The most common misapplication is treating stewardship as a one-time secret vaulting exercise, which occurs when teams store credentials securely but never govern who can mint, reuse, or retire them.
Examples and Use Cases
Implementing credential stewardship rigorously often introduces operational friction, requiring organisations to weigh developer convenience and workflow speed against tighter lifecycle control and lower breach exposure.
- A CI/CD pipeline uses short-lived deployment tokens instead of static cloud keys, with automatic rotation after each release.
- A third-party integration receives a scoped API key that is tracked in inventory, expires on schedule, and is revoked when the contract ends.
- A service account certificate is renewed through an approved workflow rather than being manually copied into a shared drive.
- A security team removes secrets from chat threads and tickets, replacing them with references to a managed secret store, as discussed in the Guide to the Secret Sprawl Challenge.
- An organisation adopts dynamic issuance patterns described in Ultimate Guide to NHIs — Static vs Dynamic Secrets and aligns review criteria to the OWASP Non-Human Identity Top 10.
These patterns are most effective when the credential owner, issuing system, and revocation trigger are all explicit.
Why It Matters in NHI Security
Credential stewardship is where NHI governance becomes operational. When it is weak, secrets are shared through insecure channels, forgotten after project completion, or left active long after the workload or vendor should have lost access. NHIMG research shows that 23.7% of organisations still share secrets through insecure methods such as email or messaging applications, and 88.5% acknowledge that their non-human IAM practices lag behind or are merely on par with human IAM efforts, according to The 2024 Non-Human Identity Security Report.
That gap matters because credential misuse is rarely a theoretical risk. Exposed secrets in supply chain systems, cloud environments, and AI workflows can be discovered and abused quickly, especially when static credentials remain valid across multiple services. Incidents described in the Reviewdog GitHub Action supply chain attack and the 230M AWS environment compromise show how unmanaged secrets expand blast radius across environments and partners. Organisational control failures often become visible only after a leaked credential is used, at which point credential stewardship becomes operationally unavoidable to address.
Standards & Framework Alignment
This section maps relevant standards and security frameworks to the operational risks and controls described in this guidance.
OWASP Non-Human Identity Top 10 address the attack and risk surface, while NIST SP 800-63 and NIST CSF 2.0 set the governance and control requirements practitioners need to meet.

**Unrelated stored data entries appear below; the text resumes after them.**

/-!
# Finite tensor products of ind-étale algebras over a field are ind-étale

Classical commutative algebra complementing `Literature/RingTheory/Etale/PiTensorProductField.lean`
(Knus–Merkurjev–Rost–Tignol, *The Book of Involutions*, §18.A Prop. (18.3) / Thm. (18.4): finite
étale algebras over a field `K` are the finite products of finite separable field extensions, and
they are stable under finite tensor products), at the level of NOT necessarily finite algebras:
call a commutative `K`-algebra *ind-(finite étale)* when every finite subset lies in a
`K`-subalgebra which is finite-dimensional and formally unramified (= finite étale). This file
proves (theorems only, no new definitions — the property is spelled out inline):

* `piTensorProduct_map_algHom_one` / `piTensorProduct_map_algHom_mul` : for a family of algebra
  homomorphisms `g i : B i →ₐ[R] M i`, the linear map `PiTensorProduct.map (g ·)` of the finite
  tensor products is multiplicative and unital (so `AlgHom.ofLinearMap` applies);
* `piTensorProduct_map_injective_of_leftInverse` / `piTensorProduct_map_injective` : over a field,
  `PiTensorProduct.map` of injective linear maps is injective (every injection of vector spaces has
  a linear retraction, and `PiTensorProduct.map` is functorial);
* `exists_finsets_mem_range_piTensorProduct_map` : every element of `⨂[R] i, M i` lies in the image
  of `⨂[R] i, B i` for some family of subalgebras `B i` each containing a prescribed FINITE set;
* `piTensorProduct_exists_finiteEtale_subalgebra` : **for finitely many ind-(finite étale)
  algebras `M i` over a field `K`, `⨂[K] i, M i` is ind-(finite étale)**; with
  `exists_algEquiv_pi_field_of_formallyUnramified` this gives
  `piTensorProduct_exists_subalgebra_algEquiv_pi_field` : every finite subset of `⨂[K] i, M i`
  lies in a `K`-subalgebra `K`-isomorphic to a finite product of finite separable field extensions;
* the two instances the consumers need: an algebraic separable field extension is ind-(finite
  étale) (`exists_finiteEtale_subalgebra_of_isSeparable`: adjoin the finite set), and a finite
  product of ind-(finite étale) algebras is ind-(finite étale) (`exists_finiteEtale_subalgebra_pi`).

Consumer: the MODEL level of [IUTchIII] Prop. 3.1 (i) (`Literature/IUT/LogThetaLattice/`,
`Prop31i_locallyProductOfFields`: the tensor packet of the ind-fields `log(^α𝓕_v) ≅ k̄` is "an
inductive limit of direct sums of fields"). Nothing here is specific to that consumer.
-/

namespace Literature.RingTheory.Etale

open scoped TensorProduct
open PiTensorProduct

universe u v v' w w'

/-! ### `PiTensorProduct.map` of algebra homomorphisms is an algebra homomorphism -/

section MapAlgHom

variable {R : Type u} [CommRing R] {ι : Type v}
variable {B : ι → Type w} {M : ι → Type w'}
variable [∀ i, CommRing (B i)] [∀ i, Algebra R (B i)] [∀ i, CommRing (M i)] [∀ i, Algebra R (M i)]

/-- `PiTensorProduct.map` of a family of algebra homomorphisms sends `1 = ⊗ᵢ 1` to `1`.
[cite: KnusEtAl1998, §18.A Thm. 18.4] -/
theorem piTensorProduct_map_algHom_one (g : ∀ i, B i →ₐ[R] M i) :
    PiTensorProduct.map (fun i => (g i).toLinearMap) (1 : ⨂[R] i, B i) = 1 := by
  rw [PiTensorProduct.one_def, PiTensorProduct.map_tprod, PiTensorProduct.one_def]
  congr 1
  funext i
  simp

/-- `PiTensorProduct.map` of a family of algebra homomorphisms is multiplicative (checked on
scaled pure tensors, `(r • ⊗ xᵢ) * (s • ⊗ yᵢ) = (rs) • ⊗ (xᵢyᵢ)`, and extended additively).
[cite: KnusEtAl1998, §18.A Thm. 18.4] -/
theorem piTensorProduct_map_algHom_mul (g : ∀ i, B i →ₐ[R] M i) (x y : ⨂[R] i, B i) :
    PiTensorProduct.map (fun i => (g i).toLinearMap) (x * y) =
      PiTensorProduct.map (fun i => (g i).toLinearMap) x *
        PiTensorProduct.map (fun i => (g i).toLinearMap) y := by
  induction x using PiTensorProduct.induction_on with
  | smul_tprod r f =>
    induction y using PiTensorProduct.induction_on with
    | smul_tprod s f' =>
      simp only [PiTensorProduct.smul_tprod_mul_smul_tprod, map_smul, PiTensorProduct.map_tprod]
      congr 1
      congr 1
      funext i
      simp [Pi.mul_apply]
    | add y y' hy hy' => simp only [mul_add, map_add, hy, hy']
  | add x x' hx hx' => simp only [add_mul, map_add, hx, hx']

| Framework | Control / Reference | Relevance |
|---|---|---|
| OWASP Non-Human Identity Top 10 | NHI-02 | Covers secret sprawl and weak lifecycle control for non-human credentials. |
| NIST SP 800-63 | AAL2 | Defines authenticator management expectations relevant to credential lifecycle handling. |
| NIST CSF 2.0 | PR.AA-01 | Identity and access management outcomes require controlled credential issuance and revocation. |
Apply stronger lifecycle controls to workload authenticators and retire them on misuse or expiry.